In this step, we extract new time-related features from the cleaned `Status_Timestamp` column to help us understand patterns of parking occupancy over time.

The following temporal features were created:

- **day_of_week**: Numerical day of the week (0=Monday, 6=Sunday)
- **hour**: Hour of the day (0–23)
- **date**: Calendar date (YYYY-MM-DD format)
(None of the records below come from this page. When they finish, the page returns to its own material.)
import Summits.ResolutionOfSingularities.ResolutionOfSingularities.Theorems.WeightedInvariantHypersurfaceCentreAlgebraize
import Summits.ResolutionOfSingularities.ResolutionOfSingularities.Theorems.WeightedInvariantWeightedConstructionWeightedChartBasicOpen
import HarnessLib

/-!
# Door H2b (ALGEBRAIZE) — a regular weighted centre from charts checked at the base point only

Route `ResolutionOfSingularities/WeightedInvariant`, crux `Theses.WeightedInvariant.HypersurfaceCentreConstruction`
(stmt-ResolutionOfSingularities-19897), door line `local-engine`, CRUX-PLAN §v6.2 H2b (seat res-L1-w43-stub-9 = res-D-brk-1):
sequel of `Theorems/WeightedInvariantHypersurfaceCentreAlgebraize.lean`. Włodarczyk's condition 2.1.10 for a Rees algebra `R` to be
a regular weighted centre asks, chart by chart, that the parameters be part of a regular system of parameters at EVERY point of
their common zero locus. Over a perfect field (regular stalks, locally of finite type) it suffices to check this AT ONE POINT per
chart: `isRegularWeightedCentre_of_forall_exists_chart_at` (and `_of_smooth`). Def-free helper (`--supports
stmt-ResolutionOfSingularities-19897`); nothing here is a claim about Hironaka's problem, no regular weighted centre is asserted to exist.
-/

noncomputable section

set_option linter.dupNamespace false -- mandated namespace of this single-conjunct summit

namespace Summit.ResolutionOfSingularities.ResolutionOfSingularities.Theorems

open CategoryTheory AlgebraicGeometry TopologicalSpace IsLocalRing
open Literature.AlgebraicGeometry.Resolution

/-! ## A4. Regular weighted centres from charts checked at the base point only -/

section Centre

universe u

/-- **A Rees algebra with locally weighted-monomial pieces, in parameters independent at the base point, is a regular
weighted centre.** Let `Y` be locally of finite type over a perfect field with regular local rings, `R` a Rees algebra on
`Y`, and suppose every point `y` has an affine neighbourhood `U`, sections `u₁, …, u_m ∈ Γ(Y, U)` and positive weights `w`
with `Rₙ(U) = (u^α : Σ wᵢ αᵢ ≥ n)` for all `n`, such that IF all `uᵢ` vanish at `y` then their differentials at `y` are
linearly independent. Then `R.IsRegularWeightedCentre` (Włodarczyk 2.1.10): near a point of `V(u)` the chart `(U, u, w)`
shrinks to a weighted chart by `exists_affineOpens_isWeightedChart_of_linearIndependent`; near a point off `V(u)` some
`uᵢ` is a unit on `U ∩ D(uᵢ)`, where every piece is the unit ideal and the unit chart serves. This removes the clause
«at EVERY point of `V(u) ∩ U`» from what a globalization of local moves has to verify. [cite: Wlodarczyk2022, 2.1.10] -/
theorem isRegularWeightedCentre_of_forall_exists_chart_at {k : Type u} [Field k] [PerfectField k]
    {Y : Scheme.{u}} (f : Y ⟶ Spec (.of k)) [LocallyOfFiniteType f]
    (hreg : ∀ y : Y, IsRegularLocalRing (Y.presheaf.stalk y)) (R : ReesAlgebraData Y)
    (h : ∀ y : Y, ∃ (U : Y.affineOpens) (hy : y ∈ (U : Y.Opens)) (m : ℕ) (u : Fin m → Γ(Y, U))
      (w : Fin m → ℕ), (∀ i, 0 < w i) ∧ (∀ n, (R.piece n).ideal U = weightedMonomialIdeal u w n) ∧
      ∀ hu : ∀ i, (Y.presheaf.germ (U : Y.Opens) y hy).hom (u i) ∈ maximalIdeal (Y.presheaf.stalk y),
        LinearIndependent (ResidueField (Y.presheaf.stalk y))
          fun i => (maximalIdeal (Y.presheaf.stalk y)).toCotangent ⟨_, hu i⟩) :
    R.IsRegularWeightedCentre := by
  intro y
  obtain ⟨U, hy, m, u, w, hw, hR, hli⟩ := h y
  haveI := hreg y
  -- restriction of the pieces to an affine sub-open
  have hres : ∀ (V : Y.affineOpens) (hVU : (V : Y.Opens) ≤ U) (n : ℕ), (R.piece n).ideal V =
      weightedMonomialIdeal (fun i => (Y.presheaf.map (homOfLE hVU).op).hom (u i)) w n := by
    intro V hVU n
    rw [← (R.piece n).map_ideal' (U := V) (V := U) (homOfLE hVU).op, hR n, weightedMonomialIdeal_map]
  by_cases hall : ∀ i, (Y.presheaf.germ (U : Y.Opens) y hy).hom (u i) ∈ maximalIdeal (Y.presheaf.stalk y)
  · -- all parameters vanish at `y`: spread the independence
    obtain ⟨V, hVU, hyV, hchart⟩ :=
      exists_affineOpens_isWeightedChart_of_linearIndependent f U hy u hall (hli hall) w hw
    exact ⟨V, hyV, m, _, w, hchart R (hres V hVU)⟩
  · -- some `u i` is a unit at `y`: the unit chart on `U ∩ D(u i)`
    push Not at hall
    obtain ⟨i, hi⟩ := hall
    have hunit : IsUnit ((Y.presheaf.germ (U : Y.Opens) y hy).hom (u i)) := IsLocalRing.notMem_maximalIdeal.mp hi
    let V : Y.affineOpens := ⟨Y.basicOpen (u i), U.2.basicOpen (u i)⟩
    have hVU : (V : Y.Opens) ≤ U := Y.basicOpen_le (u i)
    have hyV : y ∈ (V : Y.Opens) := (Scheme.mem_basicOpen Y (u i) y hy).mpr hunit
    have hui : IsUnit ((Y.presheaf.map (homOfLE hVU).op).hom (u i)) := Y.toRingedSpace.isUnit_res_basicOpen (u i)
    refine ⟨V, hyV, 1, fun _ => 1, fun _ => 1, ⟨fun _ => Nat.one_pos, fun n => ?_, ?_⟩⟩
    · rw [ReesAlgebraData.weightedMonomialIdeal_one, hres V hVU n]
      refine Ideal.eq_top_of_isUnit_mem _ ?_ (hui.pow n)
      have hmem := pow_mem_weightedMonomialIdeal (fun j => (Y.presheaf.map (homOfLE hVU).op).hom (u j)) w
        (self_mem_weightedMonomialIdeal _ w i) n
      exact weightedMonomialIdeal_antitone _ w (Nat.le_mul_of_pos_left n (hw i)) hmem
    · intro y' hy' h1
      exfalso
      have h0 := h1 0
      rw [map_one] at h0
      exact (IsLocalRing.maximalIdeal.isMaximal _).ne_top (Ideal.eq_top_of_isUnit_mem _ h0 isUnit_one)

/-- The same over a SMOOTH `Y → Spec k` (`k` perfect): regularity of the stalks is automatic.
[cite: Wlodarczyk2022, 2.1.10] -/
theorem isRegularWeightedCentre_of_forall_exists_chart_at_of_smooth {k : Type u} [Field k] [PerfectField k]
    {Y : Scheme.{u}} (f : Y ⟶ Spec (.of k)) [Smooth f] (R : ReesAlgebraData Y)
    (h : ∀ y : Y, ∃ (U : Y.affineOpens) (hy : y ∈ (U : Y.Opens)) (m : ℕ) (u : Fin m → Γ(Y, U))
      (w : Fin m → ℕ), (∀ i, 0 < w i) ∧ (∀ n, (R.piece n).ideal U = weightedMonomialIdeal u w n) ∧
      ∀ hu : ∀ i, (Y.presheaf.germ (U : Y.Opens) y hy).hom (u i) ∈ maximalIdeal (Y.presheaf.stalk y),
        LinearIndependent (ResidueField (Y.presheaf.stalk y))
          fun i => (maximalIdeal (Y.presheaf.stalk y)).toCotangent ⟨_, hu i⟩) :
    R.IsRegularWeightedCentre :=
  isRegularWeightedCentre_of_forall_exists_chart_at f (fun y => isRegularLocalRing_stalk_of_smooth_of_field f y) R h

end Centre

end Summit.ResolutionOfSingularities.ResolutionOfSingularities.Theorems

end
These features will allow us to:
- Group or filter data by **specific days or hours**
- Build **usage profiles** based on time of day and weekday/weekend
- Support **time-based analysis** in later stages of the project

Below is a preview of the extracted features:


In [19]:
# Step 1.5 — Extract Temporal Features

# Extract new time-related columns
df['day_of_week'] = df['Status_Timestamp'].dt.dayofweek  # Monday=0, Sunday=6
df['hour'] = df['Status_Timestamp'].dt.hour
df['date'] = df['Status_Timestamp'].dt.date

# Display a preview of the new columns
df[['Status_Timestamp', 'day_of_week', 'hour', 'date']].head()
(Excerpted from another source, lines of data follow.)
/-- **TWO SIGNS (PROVED)**: `w_{Q₁} f = −f` and `w_{Q₂} f = −f` for coprime exact divisors `Q₁, Q₂ ∥ N` ⟹
`4·{∞, γ∞}_f ∈ Λ₁(f)` for every `γ` (apply the `Q₂`-doubling to `ν₁`: `d ≡ d_{ν₁}² ≡ 1 (mod Q₂)` and `≡ 1 (mod N/Q₂)`). -/
theorem four_mul_cuspSymbol_mem_of_two_atkinLehner_eq_neg {Q₁ Q₂ : ℕ} [NeZero Q₁] [NeZero Q₂]
    (h₁N : Q₁ ∣ N) (hc₁ : Nat.Coprime Q₁ (N / Q₁)) (h₂N : Q₂ ∣ N) (hc₂ : Nat.Coprime Q₂ (N / Q₂))
    (h12 : Nat.Coprime Q₁ Q₂) (f : CuspForm (Gamma0 N) 2)
    (hε₁ : atkinLehnerInvolution N 2 Q₁ f = (-1 : ℂ) • f) (hε₂ : atkinLehnerInvolution N 2 Q₂ f = (-1 : ℂ) • f)
    (γ : Gamma0 N) : (4 : ℂ) * cuspSymbol f γ ∈ periodLatticeGamma1 f := by
  obtain ⟨ν₁, hν₁, hν₁R, -⟩ := exists_eta_of_atkinLehner_eq_neg h₁N hc₁ f hε₁ γ
  obtain ⟨ν₂, hν₂, hν₂R, hν₂Q⟩ := exists_eta_of_atkinLehner_eq_neg h₂N hc₂ f hε₂ ν₁
  set d₁ : ℤ := ((ν₁ : SL(2, ℤ)) 1 1 : ℤ)
  set d₂ : ℤ := ((ν₂ : SL(2, ℤ)) 1 1 : ℤ)
  have hN1 : (N : ℤ) = Q₁ * (N / Q₁ : ℕ) := by exact_mod_cast (Nat.mul_div_cancel' h₁N).symm
  have hN2 : (N : ℤ) = Q₂ * (N / Q₂ : ℕ) := by exact_mod_cast (Nat.mul_div_cancel' h₂N).symm
  -- `Q₂ ∣ N/Q₁`, so `d₁ ≡ 1 (mod Q₂)`
  have hQ2R1 : (Q₂ : ℤ) ∣ ((N / Q₁ : ℕ) : ℤ) := by
    have h : (Q₂ : ℤ) ∣ (Q₁ : ℤ) * ((N / Q₁ : ℕ) : ℤ) := by rw [← hN1]; exact_mod_cast h₂N
    exact (Nat.isCoprime_iff_coprime.mpr h12.symm).dvd_of_dvd_mul_left h
  have hd1 : ((N / Q₁ : ℕ) : ℤ) ∣ d₁ - 1 := by
    rw [← ZMod.intCast_zmod_eq_zero_iff_dvd]; push_cast; rw [hν₁R]; ring
  have hd1Q : (d₁ : ZMod Q₂) = 1 := by
    have := (ZMod.intCast_zmod_eq_zero_iff_dvd _ Q₂).mpr (hQ2R1.trans hd1)
    push_cast at this
    exact sub_eq_zero.mp this
  have hQ : (Q₂ : ℤ) ∣ d₂ - 1 := by
    rw [← ZMod.intCast_zmod_eq_zero_iff_dvd]; push_cast; rw [hν₂Q, hd1Q]; ring
  have hR : ((N / Q₂ : ℕ) : ℤ) ∣ d₂ - 1 := by
    rw [← ZMod.intCast_zmod_eq_zero_iff_dvd]; push_cast; rw [hν₂R]; ring
  have hNd : (N : ℤ) ∣ d₂ - 1 := by
    rw [hN2]; exact IsCoprime.mul_dvd (Nat.isCoprime_iff_coprime.mpr hc₂) hQ hR
  have h1 : (d₂ : ZMod N) = 1 := by
    have := (ZMod.intCast_zmod_eq_zero_iff_dvd _ N).mpr hNd
    push_cast at this
    exact sub_eq_zero.mp this
  have hmem := cuspSymbol_mem_periodLatticeGamma1_of_apply_eq_one f ν₂ h1
  rw [hν₂, hν₁] at hmem
  convert hmem using 1
  ring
Unnamed: 0,Status_Timestamp,day_of_week,hour,date
0,2025-01-21 01:37:41+00:00,1,1,2025-01-21
1,2025-01-20 20:40:01+00:00,0,20,2025-01-20
2,2025-01-20 05:57:00+00:00,0,5,2025-01-20
3,2025-01-20 10:25:07+00:00,0,10,2025-01-20
4,2025-01-18 23:01:01+00:00,5,23,2025-01-18


We have successfully extracted three useful time-based features from the `Status_Timestamp` column:

- `day_of_week`: Indicates the day of the week (0 = Monday, 6 = Sunday)
- `hour`: Extracted hour (0 to 23), useful for hourly trend analysis
- `date`: Simplified calendar date for grouping and filtering

These features will allow us to perform time-based aggregations, such as:

- **Identifying peak parking hours** during weekdays or weekends
- **Grouping patterns by day** to compare weekdays vs weekends
- **Building time series models** using daily or hourly aggregates

This marks the completion of our initial data cleaning and temporal feature engineering phase.